import Mathlib
import Summits.Ventures.PercRepro.PuncturedLYMMixP1Q4Table1
import Summits.Ventures.PercRepro.PuncturedLYMMixP1Q4Cols1

/-!
# PercRepro — (SP) FOR `1` PAIRWISE DISJOINT PAIRS AND `4` PAIRWISE DISJOINT QUADRUPLES AT LEVEL `4`: THE COLUMN IDENTITIES, ASSEMBLED
(p10, gen 41)

`col_check`: the column identity of every free column class (`mass ≤ 5`, the touched bounds), by nested `interval_cases`.  Nothing here asserts (SP).
-/

namespace PercRepro.PuncturedLYM.Split.TypeLift.MixP1Q4

/-- The column identity of every free column class, in one statement. -/
theorem col_check (n : ℚ) (hd : den n ≠ 0) (d21 d41 d42 d43 : ℕ)
    (h : d21 + d41 + 2 * d42 + 3 * d43 ≤ 5) (hA : d21 ≤ 1) (hB : d41 + d42 + d43 ≤ 4) :
    1 * (d21 : ℚ) * raw n (d21 - 1) d41 d42 d43 0 + 1 * (d41 : ℚ) * raw n d21 (d41 - 1) d42 d43 2 + 2 * (d42 : ℚ) * raw n d21 (d41 + 1) (d42 - 1) d43 3 + 3 * (d43 : ℚ) * raw n d21 d41 (d42 + 1) (d43 - 1) 4 + ((5 : ℚ) - d21 - d41 - 2 * d42 - 3 * d43) * raw n d21 d41 d42 d43 6 = 1 := by
  have hb4 : d43 ≤ 1 := by omega
  interval_cases d43
  · have hb3 : d42 ≤ 2 := by omega
    interval_cases d42
    · have hb2 : d41 ≤ 4 := by omega
      interval_cases d41
      · have hb1 : d21 ≤ 1 := by omega
        interval_cases d21
        · push_cast
          linear_combination col_0000 n hd
        · push_cast
          linear_combination col_1000 n hd
      · have hb1 : d21 ≤ 1 := by omega
        interval_cases d21
        · push_cast
          linear_combination col_0100 n hd
        · push_cast
          linear_combination col_1100 n hd
      · have hb1 : d21 ≤ 1 := by omega
        interval_cases d21
        · push_cast
          linear_combination col_0200 n hd
        · push_cast
          linear_combination col_1200 n hd
      · have hb1 : d21 ≤ 1 := by omega
        interval_cases d21
        · push_cast
          linear_combination col_0300 n hd
        · push_cast
          linear_combination col_1300 n hd
      · have hb1 : d21 ≤ 1 := by omega
        interval_cases d21
        · push_cast
          linear_combination col_0400 n hd
        · push_cast
          linear_combination col_1400 n hd
    · have hb2 : d41 ≤ 3 := by omega
      interval_cases d41
      · have hb1 : d21 ≤ 1 := by omega
        interval_cases d21
        · push_cast
          linear_combination col_0010 n hd
        · push_cast
          linear_combination col_1010 n hd
      · have hb1 : d21 ≤ 1 := by omega
        interval_cases d21
        · push_cast
          linear_combination col_0110 n hd
        · push_cast
          linear_combination col_1110 n hd
      · have hb1 : d21 ≤ 1 := by omega
        interval_cases d21
        · push_cast
          linear_combination col_0210 n hd
        · push_cast
          linear_combination col_1210 n hd
      · have hb1 : d21 ≤ 0 := by omega
        interval_cases d21
        · push_cast
          linear_combination col_0310 n hd
    · have hb2 : d41 ≤ 1 := by omega
      interval_cases d41
      · have hb1 : d21 ≤ 1 := by omega
        interval_cases d21
        · push_cast
          linear_combination col_0020 n hd
        · push_cast
          linear_combination col_1020 n hd
      · have hb1 : d21 ≤ 0 := by omega
        interval_cases d21
        · push_cast
          linear_combination col_0120 n hd
  · have hb3 : d42 ≤ 1 := by omega
    interval_cases d42
    · have hb2 : d41 ≤ 2 := by omega
      interval_cases d41
      · have hb1 : d21 ≤ 1 := by omega
        interval_cases d21
        · push_cast
          linear_combination col_0001 n hd
        · push_cast
          linear_combination col_1001 n hd
      · have hb1 : d21 ≤ 1 := by omega
        interval_cases d21
        · push_cast
          linear_combination col_0101 n hd
        · push_cast
          linear_combination col_1101 n hd
      · have hb1 : d21 ≤ 0 := by omega
        interval_cases d21
        · push_cast
          linear_combination col_0201 n hd
    · have hb2 : d41 ≤ 0 := by omega
      interval_cases d41
      · have hb1 : d21 ≤ 0 := by omega
        interval_cases d21
        · push_cast
          linear_combination col_0011 n hd

end PercRepro.PuncturedLYM.Split.TypeLift.MixP1Q4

____________

- _WHAT THIS TASK INVOLVES_: Copy out all lines above holding "Summits".

- _EXERCISE ANSWER_:
import Summits.Ventures.PercRepro.PuncturedLYMMixP1Q4Table1
import Summits.Ventures.PercRepro.PuncturedLYMMixP1Q4Cols1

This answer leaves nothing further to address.